* **ACTION ITEM**:
Write out exactly the lines of the entries below from the one holding "(hg : Tendsto" to the one holding "statement. [folklore] -/", inclusive, and leave out all other lines.

*** SUPPLIED RECORDS ***

/-!
# Crux `HexConjecture` (stmt-CriticalPhenomena-0808), line `root-locality-replaces-loewner`:
target transport along an ARBITRARY admissible floor family (for the re-plumbed bootstrap)

Landing target:
`Summits/CriticalPhenomena/SAWScalingLimit/Theorems/SAWDevelopingMapHexConjectureRestrictionCocycleWindowTransport.lean`
(`--supports stmt-CriticalPhenomena-0808`; lead continuation prover-line-stmt-CriticalPhenomena-0808-c5-0).

The bootstrap writes the restriction ratio `f = Z'(a,b)/Z(a,b)` as `f = r_e · Q_e` for a floor family
`e δ → a + t`: `r_e = Z'(a,e)/Z(a,e)`, `Q_e = [Z'(a,b)/Z'(a,e)]·[Z(a,e)/Z(a,b)]`.  The MODULUS floor-ratio
limit (crux-10472's target transport in modulus form, the first hypothesis of
`RootLocality.restrictionCocycle_of_floorRatioModulus`, p116941) is quantified over ALL approximating
families of the second floor point; hence `Q_e → exp((5/8)(Re(Ls − Lb) − Re(L's − L'b)))` for EVERY
admissible floor family `e` (`floorFamily_targetTransport`) — not only for the standard approximants of
`floorData`.  This is the input that lets the lower bound of the squeeze be taken at an ADAPTIVELY chosen
floor point (the window maximiser of `…HexConjectureWindowFloorData.lean`), i.e. that lets the pointwise
short-chord locality be replaced by its window average (`…RestrictionCocycleOfWindowLocality.lean`).
Also here: the generic sequence/gluing/choice lemmas of that argument.
Sources: LawlerSchrammWerner2004SAW (§3.4, Prop. 2), DuminilCopinSmirnov2012 (Lemma 2).
-/

noncomputable section

open scoped BigOperators Topology NNReal ENNReal Classical
open Filter Set MeasureTheory Metric
open Literature.Probability.LatticeModels (HexVertex hexGraph hexCenter Site)
open Literature.Probability.RandomPlanarGeometry
open Literature.Probability.RandomPlanarGeometry.SAW
open UpperHalfPlane (upperHalfPlaneSet)

namespace Summit.CriticalPhenomena.SAWScalingLimit.Theorems.HexConjecture.RootLocality

open Summit.CriticalPhenomena.SAWScalingLimit.Theorems.ObservableToSLE.FloorRatio

/-! ### Generic lemmas: sequences, gluing, choice -/

/-- From the failure of an eventual property along `𝓝[>] 0` and an eventual property: a positive sequence
tending to `0` along which the first fails and the second holds. [folklore] -/
theorem exists_seq_of_not_eventually {P G : ℝ → Prop} (hP : ¬ ∀ᶠ δ in 𝓝[>] (0 : ℝ), P δ)
    (hG : ∀ᶠ δ in 𝓝[>] (0 : ℝ), G δ) :
    ∃ u : ℕ → ℝ, Tendsto u atTop (𝓝[>] 0) ∧ ∀ k, ¬ P (u k) ∧ G (u k) ∧ 0 < u k := by
  have h : ∃ᶠ δ in 𝓝[>] (0 : ℝ), ¬ P δ ∧ (G δ ∧ 0 < δ) :=
    (Filter.not_eventually.1 hP).and_eventually (hG.and self_mem_nhdsWithin)
  obtain ⟨u, hu, hu'⟩ := Filter.exists_seq_forall_of_frequently h
  exact ⟨u, hu, fun k => ⟨(hu' k).1, (hu' k).2.1, (hu' k).2.2⟩⟩

/-- **Gluing along a sequence.**  If `g (u k) → z` along a positive sequence `u` and `h → z` along `𝓝[>] 0`,
the family that equals `g` on the range of `u` and `h` elsewhere tends to `z` along `𝓝[>] 0`. [folklore] -/
theorem tendsto_piecewise_range {u : ℕ → ℝ} (hu0 : ∀ k, 0 < u k) {g h : ℝ → ℂ} {z : ℂ}
    (hg : Tendsto (fun k => g (u k)) atTop (𝓝 z)) (hh : Tendsto h (𝓝[>] 0) (𝓝 z)) :
    Tendsto (fun δ => if δ ∈ Set.range u then g δ else h δ) (𝓝[>] 0) (𝓝 z) := by
  rw [Metric.tendsto_nhds]
  intro ε hε
  obtain ⟨k₀, hk₀⟩ := Metric.tendsto_atTop.1 hg ε hε
  have hh' := Metric.tendsto_nhds.1 hh ε hε
  have hsmall : ∀ᶠ δ in 𝓝[>] (0 : ℝ), ∀ k ∈ Finset.range k₀, δ < u k :=
    (Finset.range k₀).eventually_all.2 fun k _ => mem_nhdsWithin_of_mem_nhds (Iio_mem_nhds (hu0 k))
  filter_upwards [hh', hsmall] with δ h1 h2
  split_ifs with hmem
  · obtain ⟨k, rfl⟩ := hmem
    refine hk₀ k (not_lt.1 fun hk => ?_)
    exact lt_irrefl _ (h2 k (Finset.mem_range.2 hk))
  · exact h1

/-- Choice functions from an eventual existence statement. [folklore] -/
theorem exists_fun_of_eventually {α β : Type*} [Nonempty α] [Nonempty β] {l : Filter ℝ}
    {P : ℝ → α → β → Prop} (h : ∀ᶠ δ in l, ∃ x y, P δ x y) :
    ∃ (f : ℝ → α) (g : ℝ → β), ∀ᶠ δ in l, P δ (f δ) (g δ) := by
  classical
  refine ⟨fun δ => if hδ : ∃ x y, P δ x y then hδ.choose else Classical.arbitrary α,
    fun δ => if hδ : ∃ x y, P δ x y then hδ.choose_spec.choose else Classical.arbitrary β, ?_⟩
  filter_upwards [h] with δ hδ
  simp only [dif_pos hδ]
  exact hδ.choose_spec.choose_spec

/-- A limit along `𝓝[>] 0` in `ε`-form on an initial interval. [folklore] -/
theorem exists_forall_abs_sub_lt {R : ℝ → ℝ} {c : ℝ} (hR : Tendsto R (𝓝[>] 0) (𝓝 c)) {η : ℝ}
    (hη : 0 < η) : ∃ τ₀ : ℝ, 0 < τ₀ ∧ ∀ t : ℝ, 0 < t → t < τ₀ → |R t - c| < η := by
  have h := Metric.tendsto_nhds.1 hR η hη
  rw [eventually_nhdsWithin_iff, Metric.eventually_nhds_iff] at h
  obtain ⟨ε, hε, hball⟩ := h
  refine ⟨ε, hε, fun t ht0 htε => ?_⟩
  have := hball (y := t) (by rwa [Real.dist_eq, sub_zero, abs_of_pos ht0]) ht0
  rwa [Real.dist_eq] at this


/-- **Registered sub-goal `stub_limitEps`** (crux item stmt-CriticalPhenomena-0808, line
`root-locality-replaces-loewner`, lead continuation c5): the `ε`-form of a one-sided limit
(`exists_forall_abs_sub_lt`). [folklore] -/
theorem stub_limitEps : ∀ (R : ℝ → ℝ) (c : ℝ), Filter.Tendsto R (nhdsWithin 0 (Set.Ioi 0)) (nhds c) → ∀ η : ℝ, 0 < η → ∃ τ₀ : ℝ, 0 < τ₀ ∧ ∀ t : ℝ, 0 < t → t < τ₀ → |R t - c| < η :=
  fun _ _ hR _ hη => exists_forall_abs_sub_lt hR hη

/-- Two vertical floor mid-edges coincide only if their cells do. [folklore] -/
theorem floorEdge_inj {x y : Site 2}
    (h : s((x - Pi.single 1 1, (1 : Fin 2)), (x, 0)) = s((y - Pi.single 1 1, (1 : Fin 2)), (y, 0))) :
    x = y := by
  have hmem : (y, (0 : Fin 2)) ∈ s((x - Pi.single 1 1, (1 : Fin 2)), (x, 0)) := by
    rw [h]; exact Sym2.mem_mk_right _ _
  rcases Sym2.mem_iff.1 hmem with h' | h'
  · exact absurd (show (0 : Fin 2) = 1 from congrArg Prod.snd h') (by decide)
  · exact (congrArg Prod.fst h').symm

/-- The bootstrap factorisation `f = r · Q`. [folklore] -/
theorem ratio_eq_mul {Zb Z'b Ze Z'e : ℝ} (hZe : Ze ≠ 0) (hZ'e : Z'e ≠ 0) :
    Z'b / Zb = (Z'e / Ze) * ((Z'b / Z'e) * (Ze / Zb)) := by
  field_simp

/-- A positive real shift of a point is a different point. [folklore] -/
theorem pt_add_ne {p : ℂ} {t : ℝ} (ht : 0 < t) : p + (t : ℂ) ≠ p := by
  intro h
  have h' : ((t : ℝ) : ℂ) = 0 := by
    have := congrArg (fun z => z - p) h
    simpa using this
  exact ht.ne' (by exact_mod_cast h')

*** End of SUPPLIED RECORDS ***

* **REPLY**:
    (hg : Tendsto (fun k => g (u k)) atTop (𝓝 z)) (hh : Tendsto h (𝓝[>] 0) (𝓝 z)) :
    Tendsto (fun δ => if δ ∈ Set.range u then g δ else h δ) (𝓝[>] 0) (𝓝 z) := by
  rw [Metric.tendsto_nhds]
  intro ε hε
  obtain ⟨k₀, hk₀⟩ := Metric.tendsto_atTop.1 hg ε hε
  have hh' := Metric.tendsto_nhds.1 hh ε hε
  have hsmall : ∀ᶠ δ in 𝓝[>] (0 : ℝ), ∀ k ∈ Finset.range k₀, δ < u k :=
    (Finset.range k₀).eventually_all.2 fun k _ => mem_nhdsWithin_of_mem_nhds (Iio_mem_nhds (hu0 k))
  filter_upwards [hh', hsmall] with δ h1 h2
  split_ifs with hmem
  · obtain ⟨k, rfl⟩ := hmem
    refine hk₀ k (not_lt.1 fun hk => ?_)
    exact lt_irrefl _ (h2 k (Finset.mem_range.2 hk))
  · exact h1

/-- Choice functions from an eventual existence statement. [folklore] -/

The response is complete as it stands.